═════ MATERIAL FOR THE TASK ═════
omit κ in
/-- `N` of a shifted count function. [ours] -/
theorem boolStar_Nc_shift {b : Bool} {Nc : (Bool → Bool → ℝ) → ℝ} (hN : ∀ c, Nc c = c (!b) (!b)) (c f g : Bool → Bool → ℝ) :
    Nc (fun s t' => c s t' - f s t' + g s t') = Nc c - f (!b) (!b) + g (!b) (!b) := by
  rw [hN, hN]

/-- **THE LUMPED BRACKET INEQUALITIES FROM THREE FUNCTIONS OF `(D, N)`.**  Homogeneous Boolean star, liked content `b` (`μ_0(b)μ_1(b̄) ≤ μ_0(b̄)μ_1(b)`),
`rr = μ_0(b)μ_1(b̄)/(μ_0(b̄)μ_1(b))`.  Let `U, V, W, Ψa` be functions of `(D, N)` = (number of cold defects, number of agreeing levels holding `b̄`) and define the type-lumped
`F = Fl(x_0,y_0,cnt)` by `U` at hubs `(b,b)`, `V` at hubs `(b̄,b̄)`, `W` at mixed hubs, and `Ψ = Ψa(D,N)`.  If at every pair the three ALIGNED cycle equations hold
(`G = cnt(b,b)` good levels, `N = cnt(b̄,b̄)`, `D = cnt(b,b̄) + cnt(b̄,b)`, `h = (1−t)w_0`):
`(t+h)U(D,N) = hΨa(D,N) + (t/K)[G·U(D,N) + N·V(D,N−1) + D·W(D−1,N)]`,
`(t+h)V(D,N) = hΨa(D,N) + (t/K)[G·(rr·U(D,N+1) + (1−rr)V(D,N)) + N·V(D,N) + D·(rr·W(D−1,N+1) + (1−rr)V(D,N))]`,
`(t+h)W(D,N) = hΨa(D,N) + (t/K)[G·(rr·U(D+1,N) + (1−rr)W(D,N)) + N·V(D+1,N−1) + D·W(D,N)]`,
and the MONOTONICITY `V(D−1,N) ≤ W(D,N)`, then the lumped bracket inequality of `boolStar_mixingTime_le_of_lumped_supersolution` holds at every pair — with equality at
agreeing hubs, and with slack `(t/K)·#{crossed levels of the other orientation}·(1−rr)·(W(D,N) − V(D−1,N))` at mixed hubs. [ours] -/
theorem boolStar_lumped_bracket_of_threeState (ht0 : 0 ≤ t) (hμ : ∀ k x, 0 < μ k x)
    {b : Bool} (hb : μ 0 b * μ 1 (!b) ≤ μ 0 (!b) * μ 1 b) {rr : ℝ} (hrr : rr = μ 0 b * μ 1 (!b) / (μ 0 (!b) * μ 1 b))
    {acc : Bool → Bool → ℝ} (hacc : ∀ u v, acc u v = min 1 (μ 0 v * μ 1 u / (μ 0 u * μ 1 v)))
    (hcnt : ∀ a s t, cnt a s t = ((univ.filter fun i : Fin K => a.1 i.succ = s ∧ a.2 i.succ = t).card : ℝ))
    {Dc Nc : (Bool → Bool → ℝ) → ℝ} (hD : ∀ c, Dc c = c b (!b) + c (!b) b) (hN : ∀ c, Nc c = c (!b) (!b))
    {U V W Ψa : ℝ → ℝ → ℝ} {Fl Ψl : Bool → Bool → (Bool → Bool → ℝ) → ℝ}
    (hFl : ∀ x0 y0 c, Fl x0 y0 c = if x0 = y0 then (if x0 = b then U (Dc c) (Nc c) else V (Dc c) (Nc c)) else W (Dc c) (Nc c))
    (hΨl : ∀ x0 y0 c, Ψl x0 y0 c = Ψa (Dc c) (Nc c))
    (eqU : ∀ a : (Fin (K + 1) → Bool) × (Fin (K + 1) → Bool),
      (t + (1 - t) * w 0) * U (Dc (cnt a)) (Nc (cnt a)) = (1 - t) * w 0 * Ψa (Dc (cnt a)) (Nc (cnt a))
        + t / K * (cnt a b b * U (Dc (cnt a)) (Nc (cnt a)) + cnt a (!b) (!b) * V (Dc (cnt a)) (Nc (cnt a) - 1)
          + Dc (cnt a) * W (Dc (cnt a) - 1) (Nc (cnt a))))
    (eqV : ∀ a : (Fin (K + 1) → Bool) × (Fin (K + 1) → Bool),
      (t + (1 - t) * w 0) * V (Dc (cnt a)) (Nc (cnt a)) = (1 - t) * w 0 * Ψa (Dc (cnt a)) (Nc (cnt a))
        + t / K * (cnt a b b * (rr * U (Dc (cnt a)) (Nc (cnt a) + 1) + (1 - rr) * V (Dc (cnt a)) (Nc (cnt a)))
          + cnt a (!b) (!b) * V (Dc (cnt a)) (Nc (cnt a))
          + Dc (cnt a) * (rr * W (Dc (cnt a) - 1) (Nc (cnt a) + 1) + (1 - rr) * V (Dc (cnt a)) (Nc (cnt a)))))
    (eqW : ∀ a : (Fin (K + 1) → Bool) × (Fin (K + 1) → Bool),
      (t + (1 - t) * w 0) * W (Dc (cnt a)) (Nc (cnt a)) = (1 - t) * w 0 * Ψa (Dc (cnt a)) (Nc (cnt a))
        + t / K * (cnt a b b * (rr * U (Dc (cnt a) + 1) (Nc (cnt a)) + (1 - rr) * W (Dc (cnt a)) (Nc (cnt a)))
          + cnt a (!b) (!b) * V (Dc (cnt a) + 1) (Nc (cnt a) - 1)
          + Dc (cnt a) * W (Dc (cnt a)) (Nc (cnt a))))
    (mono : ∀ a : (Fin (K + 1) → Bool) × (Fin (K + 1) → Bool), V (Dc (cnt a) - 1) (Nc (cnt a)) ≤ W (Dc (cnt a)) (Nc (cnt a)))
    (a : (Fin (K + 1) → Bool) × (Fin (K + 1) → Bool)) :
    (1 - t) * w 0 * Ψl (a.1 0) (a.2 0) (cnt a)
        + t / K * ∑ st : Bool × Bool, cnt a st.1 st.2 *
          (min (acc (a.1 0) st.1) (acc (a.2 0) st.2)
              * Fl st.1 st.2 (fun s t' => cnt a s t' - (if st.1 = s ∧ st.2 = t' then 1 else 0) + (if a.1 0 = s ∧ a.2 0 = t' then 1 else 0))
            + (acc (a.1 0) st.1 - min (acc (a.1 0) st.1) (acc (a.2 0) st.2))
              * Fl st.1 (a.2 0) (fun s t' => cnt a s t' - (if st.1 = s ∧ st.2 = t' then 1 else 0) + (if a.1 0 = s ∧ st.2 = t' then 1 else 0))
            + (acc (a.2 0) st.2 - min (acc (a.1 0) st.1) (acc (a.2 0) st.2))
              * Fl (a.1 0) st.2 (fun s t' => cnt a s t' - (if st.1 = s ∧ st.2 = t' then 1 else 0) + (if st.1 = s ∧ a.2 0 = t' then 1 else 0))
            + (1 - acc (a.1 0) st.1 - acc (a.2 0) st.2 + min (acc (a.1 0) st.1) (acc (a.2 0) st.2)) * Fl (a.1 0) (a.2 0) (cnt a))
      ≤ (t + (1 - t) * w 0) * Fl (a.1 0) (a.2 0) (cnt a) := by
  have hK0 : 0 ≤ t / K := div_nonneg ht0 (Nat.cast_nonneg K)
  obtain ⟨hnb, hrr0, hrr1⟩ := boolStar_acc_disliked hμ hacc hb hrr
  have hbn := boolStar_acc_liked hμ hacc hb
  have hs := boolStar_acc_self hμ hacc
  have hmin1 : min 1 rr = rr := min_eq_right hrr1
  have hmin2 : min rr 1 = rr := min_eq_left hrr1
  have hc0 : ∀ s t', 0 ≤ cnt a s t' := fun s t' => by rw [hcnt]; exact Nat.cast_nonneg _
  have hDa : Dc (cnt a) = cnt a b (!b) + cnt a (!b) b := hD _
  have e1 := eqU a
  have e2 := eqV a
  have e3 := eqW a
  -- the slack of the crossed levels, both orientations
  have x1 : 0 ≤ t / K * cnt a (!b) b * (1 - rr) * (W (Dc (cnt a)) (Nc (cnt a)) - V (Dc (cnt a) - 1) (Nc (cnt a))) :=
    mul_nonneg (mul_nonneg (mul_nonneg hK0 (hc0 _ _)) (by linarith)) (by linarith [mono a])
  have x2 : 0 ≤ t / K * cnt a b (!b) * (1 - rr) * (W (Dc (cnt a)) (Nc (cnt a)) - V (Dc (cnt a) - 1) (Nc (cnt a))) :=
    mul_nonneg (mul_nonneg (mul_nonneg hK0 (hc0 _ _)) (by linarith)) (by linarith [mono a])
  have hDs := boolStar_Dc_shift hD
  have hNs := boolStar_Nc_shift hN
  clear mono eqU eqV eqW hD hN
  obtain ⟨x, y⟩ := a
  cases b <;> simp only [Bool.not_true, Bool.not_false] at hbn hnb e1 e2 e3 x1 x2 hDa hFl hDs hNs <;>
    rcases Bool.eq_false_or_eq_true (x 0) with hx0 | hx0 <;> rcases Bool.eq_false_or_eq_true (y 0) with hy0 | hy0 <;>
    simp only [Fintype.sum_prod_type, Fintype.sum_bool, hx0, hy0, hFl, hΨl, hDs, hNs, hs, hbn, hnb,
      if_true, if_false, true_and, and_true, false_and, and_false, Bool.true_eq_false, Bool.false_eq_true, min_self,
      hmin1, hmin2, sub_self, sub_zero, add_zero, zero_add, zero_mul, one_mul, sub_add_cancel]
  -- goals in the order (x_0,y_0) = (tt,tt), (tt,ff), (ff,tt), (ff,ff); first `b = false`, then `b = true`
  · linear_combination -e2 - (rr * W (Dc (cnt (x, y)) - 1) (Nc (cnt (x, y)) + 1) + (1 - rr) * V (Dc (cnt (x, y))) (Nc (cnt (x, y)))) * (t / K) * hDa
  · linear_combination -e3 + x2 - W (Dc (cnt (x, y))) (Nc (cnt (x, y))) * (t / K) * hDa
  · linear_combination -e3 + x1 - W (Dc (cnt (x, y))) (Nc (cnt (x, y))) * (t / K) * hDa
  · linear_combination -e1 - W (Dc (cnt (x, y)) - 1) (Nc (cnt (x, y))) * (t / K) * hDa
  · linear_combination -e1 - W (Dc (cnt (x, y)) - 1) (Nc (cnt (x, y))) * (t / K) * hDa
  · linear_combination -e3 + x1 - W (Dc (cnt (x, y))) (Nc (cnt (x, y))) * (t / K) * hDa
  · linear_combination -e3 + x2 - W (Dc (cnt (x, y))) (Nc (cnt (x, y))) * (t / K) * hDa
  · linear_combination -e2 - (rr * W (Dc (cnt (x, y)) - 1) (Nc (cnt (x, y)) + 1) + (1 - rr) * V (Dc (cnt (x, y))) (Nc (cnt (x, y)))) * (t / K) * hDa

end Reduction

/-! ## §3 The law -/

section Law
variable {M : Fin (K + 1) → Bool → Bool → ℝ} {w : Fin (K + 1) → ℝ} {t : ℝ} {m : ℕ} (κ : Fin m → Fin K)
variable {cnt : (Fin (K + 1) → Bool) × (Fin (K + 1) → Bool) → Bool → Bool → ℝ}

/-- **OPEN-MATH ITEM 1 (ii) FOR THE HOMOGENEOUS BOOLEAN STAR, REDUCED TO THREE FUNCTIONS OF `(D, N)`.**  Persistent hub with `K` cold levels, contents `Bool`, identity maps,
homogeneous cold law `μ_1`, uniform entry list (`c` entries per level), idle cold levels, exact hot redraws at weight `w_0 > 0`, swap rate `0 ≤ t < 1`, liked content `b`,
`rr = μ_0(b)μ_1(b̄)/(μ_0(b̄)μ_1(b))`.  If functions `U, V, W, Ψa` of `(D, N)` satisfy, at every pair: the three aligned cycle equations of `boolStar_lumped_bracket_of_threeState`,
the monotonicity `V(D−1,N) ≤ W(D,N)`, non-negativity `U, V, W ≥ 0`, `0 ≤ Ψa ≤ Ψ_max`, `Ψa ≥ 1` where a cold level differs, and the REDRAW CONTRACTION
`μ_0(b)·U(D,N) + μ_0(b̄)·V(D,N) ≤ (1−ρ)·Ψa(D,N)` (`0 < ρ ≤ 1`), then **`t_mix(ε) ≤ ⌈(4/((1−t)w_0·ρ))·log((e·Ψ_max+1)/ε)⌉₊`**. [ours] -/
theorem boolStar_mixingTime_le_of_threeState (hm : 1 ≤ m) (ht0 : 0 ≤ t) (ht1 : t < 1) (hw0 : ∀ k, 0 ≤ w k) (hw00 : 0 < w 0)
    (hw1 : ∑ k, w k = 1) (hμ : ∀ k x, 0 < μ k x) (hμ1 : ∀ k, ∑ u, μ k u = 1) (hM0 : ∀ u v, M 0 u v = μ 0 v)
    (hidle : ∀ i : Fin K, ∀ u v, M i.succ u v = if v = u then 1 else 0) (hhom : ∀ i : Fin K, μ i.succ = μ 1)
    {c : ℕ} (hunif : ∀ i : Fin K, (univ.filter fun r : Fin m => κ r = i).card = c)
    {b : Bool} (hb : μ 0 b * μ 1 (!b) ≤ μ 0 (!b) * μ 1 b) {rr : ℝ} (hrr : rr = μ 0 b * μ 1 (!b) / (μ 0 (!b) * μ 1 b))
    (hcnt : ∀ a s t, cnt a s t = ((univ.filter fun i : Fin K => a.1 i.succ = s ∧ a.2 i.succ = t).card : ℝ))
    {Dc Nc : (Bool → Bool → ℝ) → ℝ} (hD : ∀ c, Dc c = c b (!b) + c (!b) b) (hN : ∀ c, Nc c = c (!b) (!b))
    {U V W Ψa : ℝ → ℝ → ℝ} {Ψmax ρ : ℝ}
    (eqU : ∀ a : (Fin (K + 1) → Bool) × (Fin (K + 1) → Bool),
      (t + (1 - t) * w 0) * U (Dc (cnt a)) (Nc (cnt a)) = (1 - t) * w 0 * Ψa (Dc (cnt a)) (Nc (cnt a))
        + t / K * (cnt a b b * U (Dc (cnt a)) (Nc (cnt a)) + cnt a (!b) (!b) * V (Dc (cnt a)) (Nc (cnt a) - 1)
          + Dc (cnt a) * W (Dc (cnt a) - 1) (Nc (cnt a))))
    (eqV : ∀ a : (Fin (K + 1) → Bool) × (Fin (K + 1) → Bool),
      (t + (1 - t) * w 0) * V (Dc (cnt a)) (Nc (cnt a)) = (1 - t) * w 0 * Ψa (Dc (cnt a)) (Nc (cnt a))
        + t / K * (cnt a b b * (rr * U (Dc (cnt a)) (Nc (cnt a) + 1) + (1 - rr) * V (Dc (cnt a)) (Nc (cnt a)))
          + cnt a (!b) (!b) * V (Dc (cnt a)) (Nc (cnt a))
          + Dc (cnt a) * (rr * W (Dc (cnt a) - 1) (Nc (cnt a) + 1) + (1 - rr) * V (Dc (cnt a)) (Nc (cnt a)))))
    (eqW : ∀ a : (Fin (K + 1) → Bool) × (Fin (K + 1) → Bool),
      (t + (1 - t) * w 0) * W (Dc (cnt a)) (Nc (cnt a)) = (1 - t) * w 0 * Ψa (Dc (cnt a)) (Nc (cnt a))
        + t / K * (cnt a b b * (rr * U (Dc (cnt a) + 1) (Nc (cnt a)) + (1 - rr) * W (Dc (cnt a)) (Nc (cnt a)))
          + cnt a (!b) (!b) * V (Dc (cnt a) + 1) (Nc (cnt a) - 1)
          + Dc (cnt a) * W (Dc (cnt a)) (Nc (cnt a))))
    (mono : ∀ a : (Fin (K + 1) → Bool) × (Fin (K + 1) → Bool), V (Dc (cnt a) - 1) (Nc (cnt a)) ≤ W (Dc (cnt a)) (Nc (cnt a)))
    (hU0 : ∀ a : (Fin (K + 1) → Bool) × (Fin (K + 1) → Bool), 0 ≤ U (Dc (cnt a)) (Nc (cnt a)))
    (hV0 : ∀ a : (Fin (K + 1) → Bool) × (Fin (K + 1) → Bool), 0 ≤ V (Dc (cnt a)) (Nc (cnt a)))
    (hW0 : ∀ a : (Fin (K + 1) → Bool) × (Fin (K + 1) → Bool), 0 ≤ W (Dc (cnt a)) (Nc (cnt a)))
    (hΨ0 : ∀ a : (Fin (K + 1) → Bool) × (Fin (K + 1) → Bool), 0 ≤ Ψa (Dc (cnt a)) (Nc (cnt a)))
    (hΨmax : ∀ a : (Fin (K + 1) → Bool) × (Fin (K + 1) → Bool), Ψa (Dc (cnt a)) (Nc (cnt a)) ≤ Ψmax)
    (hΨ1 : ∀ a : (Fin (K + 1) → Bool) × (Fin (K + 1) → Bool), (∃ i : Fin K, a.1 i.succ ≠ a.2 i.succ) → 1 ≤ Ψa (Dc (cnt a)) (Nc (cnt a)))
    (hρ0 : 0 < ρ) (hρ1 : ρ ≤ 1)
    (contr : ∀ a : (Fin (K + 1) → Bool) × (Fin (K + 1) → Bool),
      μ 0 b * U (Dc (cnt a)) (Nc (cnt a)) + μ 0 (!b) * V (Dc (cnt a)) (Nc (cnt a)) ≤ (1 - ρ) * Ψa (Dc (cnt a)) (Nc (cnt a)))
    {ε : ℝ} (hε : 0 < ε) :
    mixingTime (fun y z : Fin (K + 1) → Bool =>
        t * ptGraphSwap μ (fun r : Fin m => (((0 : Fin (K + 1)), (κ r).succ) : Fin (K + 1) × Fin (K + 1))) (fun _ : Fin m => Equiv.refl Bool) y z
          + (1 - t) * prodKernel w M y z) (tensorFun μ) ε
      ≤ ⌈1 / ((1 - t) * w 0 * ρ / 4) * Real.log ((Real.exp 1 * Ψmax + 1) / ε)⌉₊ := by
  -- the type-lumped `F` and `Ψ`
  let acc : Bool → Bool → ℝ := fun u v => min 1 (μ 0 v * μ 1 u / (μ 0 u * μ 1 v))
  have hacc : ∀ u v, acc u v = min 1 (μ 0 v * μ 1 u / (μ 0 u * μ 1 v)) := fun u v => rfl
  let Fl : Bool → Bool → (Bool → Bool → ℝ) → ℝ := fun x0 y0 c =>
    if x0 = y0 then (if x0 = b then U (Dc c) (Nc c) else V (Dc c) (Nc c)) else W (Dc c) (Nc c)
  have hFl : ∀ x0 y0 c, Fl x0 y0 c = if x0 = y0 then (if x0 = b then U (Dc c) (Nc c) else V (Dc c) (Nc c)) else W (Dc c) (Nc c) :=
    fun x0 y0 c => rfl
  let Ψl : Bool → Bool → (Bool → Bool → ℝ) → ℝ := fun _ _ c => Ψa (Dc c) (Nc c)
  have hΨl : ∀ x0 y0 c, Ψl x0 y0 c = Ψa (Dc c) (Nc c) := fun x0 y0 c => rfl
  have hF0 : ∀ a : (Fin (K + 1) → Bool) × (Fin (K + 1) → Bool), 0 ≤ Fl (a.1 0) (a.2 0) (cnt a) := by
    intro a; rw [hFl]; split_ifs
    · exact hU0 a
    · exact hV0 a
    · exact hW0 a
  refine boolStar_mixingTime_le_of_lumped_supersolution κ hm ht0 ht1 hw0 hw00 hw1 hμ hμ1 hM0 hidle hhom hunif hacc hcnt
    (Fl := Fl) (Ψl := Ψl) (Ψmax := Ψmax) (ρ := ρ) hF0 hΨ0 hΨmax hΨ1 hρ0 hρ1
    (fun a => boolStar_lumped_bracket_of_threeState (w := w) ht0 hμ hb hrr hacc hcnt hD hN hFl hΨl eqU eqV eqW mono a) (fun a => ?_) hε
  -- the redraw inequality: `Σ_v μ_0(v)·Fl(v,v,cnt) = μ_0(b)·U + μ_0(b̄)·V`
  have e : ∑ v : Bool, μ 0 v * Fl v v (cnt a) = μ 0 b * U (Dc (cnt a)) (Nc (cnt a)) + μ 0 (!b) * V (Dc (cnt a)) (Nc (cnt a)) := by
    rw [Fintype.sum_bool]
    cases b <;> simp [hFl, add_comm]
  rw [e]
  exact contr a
═════
INSTRUCTIONS TO FOLLOW: Repeat each line of the data above, exactly as it appears, from the first through the line that contains "hΨa(D,N) + (t/K)[G·(rr·U(D+1,N)".

SOLUTION:
omit κ in
/-- `N` of a shifted count function. [ours] -/
theorem boolStar_Nc_shift {b : Bool} {Nc : (Bool → Bool → ℝ) → ℝ} (hN : ∀ c, Nc c = c (!b) (!b)) (c f g : Bool → Bool → ℝ) :
    Nc (fun s t' => c s t' - f s t' + g s t') = Nc c - f (!b) (!b) + g (!b) (!b) := by
  rw [hN, hN]

/-- **THE LUMPED BRACKET INEQUALITIES FROM THREE FUNCTIONS OF `(D, N)`.**  Homogeneous Boolean star, liked content `b` (`μ_0(b)μ_1(b̄) ≤ μ_0(b̄)μ_1(b)`),
`rr = μ_0(b)μ_1(b̄)/(μ_0(b̄)μ_1(b))`.  Let `U, V, W, Ψa` be functions of `(D, N)` = (number of cold defects, number of agreeing levels holding `b̄`) and define the type-lumped
`F = Fl(x_0,y_0,cnt)` by `U` at hubs `(b,b)`, `V` at hubs `(b̄,b̄)`, `W` at mixed hubs, and `Ψ = Ψa(D,N)`.  If at every pair the three ALIGNED cycle equations hold
(`G = cnt(b,b)` good levels, `N = cnt(b̄,b̄)`, `D = cnt(b,b̄) + cnt(b̄,b)`, `h = (1−t)w_0`):
`(t+h)U(D,N) = hΨa(D,N) + (t/K)[G·U(D,N) + N·V(D,N−1) + D·W(D−1,N)]`,
`(t+h)V(D,N) = hΨa(D,N) + (t/K)[G·(rr·U(D,N+1) + (1−rr)V(D,N)) + N·V(D,N) + D·(rr·W(D−1,N+1) + (1−rr)V(D,N))]`,
`(t+h)W(D,N) = hΨa(D,N) + (t/K)[G·(rr·U(D+1,N) + (1−rr)W(D,N)) + N·V(D+1,N−1) + D·W(D,N)]`,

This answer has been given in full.